Investigating changes in protein expression in an insect with a pleiotropic mutation
Dear Laidlaw scholars, I hope your research is going well! This summer and last, I have joined the Shuker laboratory in investigating a mutant strain of Lygaeus simulans (a species of seed bug). This mutation is of interest as the strain may serve as a new model species for the role of pleiotropy (a single gene influencing multiple seemingly unrelated traits) and supergenes in evolution. My previous blog entry (17/07/18) gave an explanation of the supergene concept and described some classical examples. This year I will I outline the experimental approaches used to investigate this mutation.
Our study species, Lygaeus simulans, is found throughout northern and central Europe, often in proximity to its sister species, the closely related Lygaeus equestris. L. simulans possesses chemical defenses and displays a red-black warning coloration to notify predators of such (this is called aposematism). In 2013 a mutant L. simulans strain arose in laboratory which, in contrast to the aposematism of the wild-type, has a pale coloration. As changes in coloration have historically been associated with supergene complexes, an investigation into the nature of the mutation began.

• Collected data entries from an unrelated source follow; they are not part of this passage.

/-!
# Formation events of black holes along a Cauchy time function; ancient-in-scale formations

Vocabulary requested by the route `CriticalAncestry` of the final state conjecture (idea card
*small-holes-have-critical-ancestry*, item D1; definition item `defn-IsAncientInScaleFormation`)
for its crux `FiniteCensus` and the planned splits K1 (ancient-in-scale compactness), K2
(impulsive-or-conical dichotomy), K3 (no cascade). Everything here is a DEFINITION (no named
fact is introduced): the printed sources fix the ingredients, the card fixes how they are
assembled, and the assembled notions `IsFormationEvent`, `formationDepth`,
`IsAncientInScaleFormation` are *objects posited by that card*, not restatements of theorems.

## Contents (namespace `Literature.Geometry.Lorentzian`)

* **Data side** (smooth initial data `(X, h, k)` on a boundaryless `3`-manifold).
  `BoundingSurface h Ω`: a compact smoothly embedded surface which is the topological boundary
  of the open precompact region `Ω` ("the inside"), with a SMOOTH unit normal pointing out of
  `Ω` (Andersson–Metzger, CMP 290 (2009) = arXiv:0708.4252, Def. 2.2 "`Σ` bounds a region
  `Ω`", Def. 7.1; smoothness of the normal is demanded because a bare `NormalField`
  constrained pointwise may flip sign and make `θ⁺` a junk value, cf. the section "corrected
  statement" of `OutermostHorizon.lean`); `surfaceArea`; `mass := √(|S|/16π)`.
  `IsWeaklyOuterTrappedSet h k Ω` (Def. 7.1: `θ⁺[∂Ω] ≤ 0` for the normal pointing out of `Ω`),
  `trappedRegion h k := ⋃ {Ω | weakly outer trapped}` (Def. 7.2, the trapped region `T`, whose
  boundary is the smooth outermost MOTS, Thm. 7.3), `BoundingMOTS h k` (Def. 2.1–2.2: a MOTS,
  `θ⁺ = 0`, bounding an inside region), `formationDepth L S := log (L / m_S)`.
* **Spacetime side** (`𝓢 : Spacetime 4`). `CauchyLeaf 𝓢`: a spacelike Cauchy hypersurface of
  `𝓢` presented with its induced data — literally the fields of `CauchyDevelopment` (Ringström
  2009, Def. 16.2) re-parametrised by the ambient spacetime instead of by the data, with the
  conversions `CauchyLeaf.toCauchyDevelopment` (`toSpacetime = 𝓢` by `rfl`: the rendering
  "`𝒟'.toSpacetime = 𝒟.toSpacetime`" of a Cauchy slice used by `FiniteCensus`) and
  `CauchyLeaf.ofCauchyDevelopment`. `CauchyTimeFunction 𝓢`: a smooth function strictly
  increasing along future-directed causal curves all of whose level sets are Cauchy
  hypersurfaces, each level presented as a `CauchyLeaf` (Bernal–Sánchez, Lett. Math. Phys. 77
  (2006), §2: "time function", "Cauchy if its levels are Cauchy hypersurfaces", "assumed onto").
* **Formation events** (card D1 (1)–(2)). `IsFormationEvent T t₀ S`: along the Cauchy time
  function `T`, the connected MOTS `S` of the leaf `{T = t₀}` lies in the boundary of the
  trapped region of its leaf (it is a component of the outermost MOTS, AM 2009, Thm. 7.3) and
  is NEWLY BORN: its image meets neither the closure of the trapped world-region
  `⋃_{t<t₀} ι_t(T_t)` of the earlier leaves (continuity form) nor the causal future `J⁺` of the
  trapped region of any earlier leaf (the card's clause — which, by Andersson–Mars–Metzger–Simon
  2009, Thm. 3.1, holds for EVERY outermost MOTS under the null energy condition, whence the
  continuity form). Mass `m_S = S.mass`, depth `formationDepth L S` for an ambient scale `L > 0`
  supplied by the user (the harmonic-radius scale of the card is not constructed here; two
  reasonable choices differ by a datum-dependent factor).
* **Ancient-in-scale formations** (card D1 (3): "the would-be limits of `(J⁻(S_n), m_n⁻² g)`
  along formation events of depth `→ ∞`"). `FormationGerm`: a spacetime with a Cauchy time
  function, a MOTS `S̄` of the leaf `{T = 0}` bounding an inside region, and a gauge chart
  `Ψ : U → 𝓜`, `U ⊆ E4` open. `IsAncientInScaleFormationWith k α Λ ε₀ 𝓐`: vacuum; globally
  hyperbolic; `S̄` connected of area `16π` ("unit black hole", `m_{S̄} = 1`); `Ψ` a smooth
  embedding with open range whose coordinate time is `T`, covering `J⁻(S̄)`, with `S̄` in the
  coordinate ball of radius `Λ`; on `V := Ψ⁻¹(J⁻(S̄))` the pulled-back metric is uniformly
  non-degenerate (`g(∂₀,∂₀) ≤ -Λ⁻¹`, `g(v,v) ≥ Λ⁻¹|v|²` for spatial `v`), obeys the
  SCALE-INVARIANT `C^{k,α}` bound `sup_V (1+|x|)^m |D^m(Ψ^*g − η)| ≤ Λ`, `m ≤ k`
  (`weightedCkSeminorm V k 0` of `WeightedNorms.lean`) with the scale-invariant local `α`-Hölder
  bound on `D^k` — "constants independent of the scale" — and is scale-invariantly NON-SMALL
  on every dyadic shell, `sup_{V ∩ {ℓ ≤ 1+|x| ≤ 2ℓ}} (1+|x|) |D(Ψ^*g − η)| ≥ ε₀` for every
  `ℓ ≥ 1` (`weightedDerivSup`). `IsAncientInScaleFormation k α 𝓐 := ∃ Λ ε₀, …`.

## Design choices and what is deliberately NOT here

* *Chart-level consequence form.* The card asks for "scale-invariant `H²/C^{1,α}` curvature
  bounds (Klainerman–Rodnianski–Szeftel level)" and "a localised Christodoulou–Klainerman/Bieri
  smallness functional `≥ ε₀`". As in `KerrConvergence.lean` (whose module docstring explains
  why gauge machinery is replaced by sup norms of `Ψ^* g − g₀` in a chart), both are rendered
  by weighted sup norms of the metric deviation in the gauge chart: the weight `(1+|x|)^m` on
  the `m`-th derivative makes the seminorm invariant under `x ↦ cx` (the rescalings `m_n⁻² g`
  read in coordinates `x/m_n`), so ONE constant serves every scale — the "ancient in scale"
  content. `(k, α) = (1, α)` is the `C^{1,α}` level of the card; `(1, 0)` (scale-invariantly
  Lipschitz metric) still admits IMPULSIVE pasts — for Christodoulou's short pulse
  (Christodoulou 2009, Ch. 2) `(1+|x|)|∂g| ∼ |u| |χ̂| ∼ δ^{-1/2}` stays bounded and bounded
  below at every scale while `(1+|x|)²|∂²g|` does not — whereas `k = 2` is scale-invariantly
  bounded curvature, met by (asymptotically) self-similar pasts. `L²`-based (`H²`,
  curvature-flux) control, and the pointed `H²/C^{1,α}` convergence of developments under which
  such objects are to ARISE (card K1, P3), are NOT defined here; no existence statement is made.
* *Non-smallness is measured by first derivatives only* (the scale-invariant size of the
  connection coefficients, the level of An–Luk's scale-critical short-pulse norms, An–Luk 2017,
  §1) on dyadic shells of the chart: a constant rescaling `g = c η` of Minkowski space is not
  "non-small", and the clause forces `Ψ⁻¹(J⁻(S̄))` to meet every shell, i.e. the past to exist
  out to every scale (`IsAncientInScaleFormationWith.exists_mem_pastCoords`). It is a lower
  bound in the chart supplied as a field — gauge-dependent, exactly as the card's "(measured in
  the foliation/gauge supplied as a field)"; for `k ≥ 1` it forces `ε₀ ≤ Λ` (`ε₀_le`).
* *The trapped region for boundaryless one-ended data.* Andersson–Metzger work on a compact `M`
  with outer barrier boundary `∂⁺M` and inner boundary `∂⁻M`; "`Σ` bounds `Ω` with respect to
  `∂⁺M`" becomes: `Ω` is open and precompact in the boundaryless `X` with `frontier Ω = Σ` (for
  the complete one-ended data of the admissible class the inside of a closed surface is the
  precompact side). Without precompactness every small round sphere, taken with its inward
  normal as "outward", would be weakly outer trapped and `trappedRegion` would be everything.
  The surface type of a `BoundingSurface` may be empty (then `Ω` is clopen and precompact);
  formation events and unit holes are required connected, hence nonempty.
* *Leaves are presented, not derived.* A `CauchyTimeFunction` carries each level `{T = t}` as a
  `CauchyLeaf` (a `3`-manifold `slice` with data `(h, k)` embedded onto the level with
  `ι^* g = h`, `K_ν = k`), because the MOTS vocabulary of `TrappedSurface.lean` is phrased over
  data sets; ontoness of `T` (Bernal–Sánchez: "assumed onto without loss of generality") is then
  automatic (`CauchyTimeFunction.time_surjective`). The standing Levi-Civita hypothesis of a
  data metric (which holds outright, `PseudoRiemannianMetric.hasLeviCivita` of
  `LeviCivitaProofs.lean`, not imported here) is bound innermost in the `Prop`s that need it
  (`∀ [HasLeviCivita], …`, as in `DataEmbedding.IsVacuum`), so no structure takes it as a
  parameter.
* Mathlib has none of: MOTS, trapped regions, Cauchy time functions, developments
  (`rg -i "trapped|time function" Mathlib/Geometry` is empty); used are
  `Manifold.IsSmoothEmbedding`, `TopologicalSpace.Opens`, `frontier`, `iteratedFDeriv`,
  `Real.log/sqrt/rpow`, `ℝ≥0∞`.

## References

* L. Andersson, J. Metzger, *The area of horizons and the trapped region*, Comm. Math. Phys.
  290 (2009) 941–972 = arXiv:0708.4252: Def. 2.1–2.3 (MOTS, bounding, outermost), Def. 7.1–7.2
  (weakly outer trapped sets, the trapped region `T`), Thm. 7.3 (`∂⁺T` is a smooth stable
  MOTS).
* L. Andersson, M. Mars, J. Metzger, W. Simon, *The time evolution of marginally trapped
  surfaces*, Class. Quantum Grav. 26 (2009) 085018 = arXiv:0811.4721: Thm. 3.1
  (`J⁺(T₀) ∩ M_t ⊆ T_t`; outermost MOTTs are achronal), §4–§6 (jumps of the outermost MOTS).
* A. N. Bernal, M. Sánchez, *Further results on the smoothability of Cauchy hypersurfaces and
  Cauchy time functions*, Lett. Math. Phys. 77 (2006) 183–197, §2 (time/temporal/Cauchy time
  functions), Thm. 1.2 (every spacelike Cauchy hypersurface is a level of a Cauchy temporal
  function).
* H. Ringström, *The Cauchy Problem in General Relativity*, EMS 2009, Def. 16.2 (developments).
* S. Klainerman, I. Rodnianski, J. Szeftel, *The bounded `L²` curvature conjecture*, Invent.
  Math. 202 (2015) 91–216, Thm. 2.2 and §2.4 (the `H²` level of control).
* D. Christodoulou, *The Formation of Black Holes in General Relativity*, EMS 2009, Ch. 2
  (short pulse data); X. An, J. Luk, *Trapped surfaces in vacuum arising dynamically from mild
  incoming radiation*, Adv. Theor. Math. Phys. 21 (2017), §1 (scale-critical norms).
* D. Christodoulou, S. Klainerman, *The global nonlinear stability of the Minkowski space*,
  1993, §1 (global smallness assumption; weighted norms (1.0.9)).
* G. Perelman, arXiv:math/0211159, §11 (ancient `κ`-solutions — the template for "ancient in
  scale").
-/

noncomputable section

The first experiments were concerned with the inheritance patterns of the mutation and the life-history traits of the mutant strain. Traits can be divided into those controlled by a single genomic locus (this could be a supergene complex or a single gene) and those controlled by many loci (polygenic traits). The inheritance pattern of the mutation allows discrimination between these possibilities. The life-history of the mutant was also investigated to search for other traits alongside coloration which may differ between the mutant and wild-type.
Compared to the wild-type, mutant females have lower longevity and fecundity, while mutant males have a longer body length (of significance because there is some evidence that body length is correlated with mating success in males of this species). This suggests that the mutation may be sexually antagonistic (advantageous to one sex at the detriment of the other). Furthermore, later experiments identified differences in hybridization capability of mutant and wild-type with the sister species, Lygaeus equestris. The considerable portfolio of differences in life-history between mutant and wild-type indicates that the mutation is pleiotropic, i.e. lots of genes are affected, directly or indirectly. From the inheritance patterns of the mutation it was inferred that the trait is controlled by a single genomic locus. The combination of pleiotropy and control from a single locus leaves two possibilities for the nature of the mutation. Either the mutation is in a highly pleiotropic gene, or supergene formation has occurred.
After demonstrating the pleiotropy of the mutation, we are now interested in finding out whether the disparity in life-history traits extends to protein expression. This will not directly tells us whether the mutation is in a single pleiotropic gene or a supergene complex, but from this analysis we can identify the scale of differences in protein expression (are changes restricted to one or many cellular pathways for instance?) and the specific pathways which are altered. This will provide more information about the nature of the mutation. Furthermore, identification of altered pathways opens the door for their biochemical characterisation.
To analyze protein expression, we will be using a mass spectrometry technique called SWATH (Sequential-Window Acquisition of all Theoretical Mass Spectra). Mass spectrometry is a technique which identifies and measures the abundance of molecules in a sample. There are multiple different types of mass spectrometry which have advantages and disadvantages in different experimental contexts. We are using SWATH because it produces an unbiased scan of all proteins in the sample while maintaining a high resolution. With the proteomic information in hand the next step will be using genomic techniques to test for the presence of a supergene structure. Many thanks to my supervisor, Dr David Shuker, and his PhD student, Vicki Balfour, who very patiently taught me how things work in the lab and completed much of the research into the mutant. Also thanks to Dr Terry Smith for his expertise in mass spec.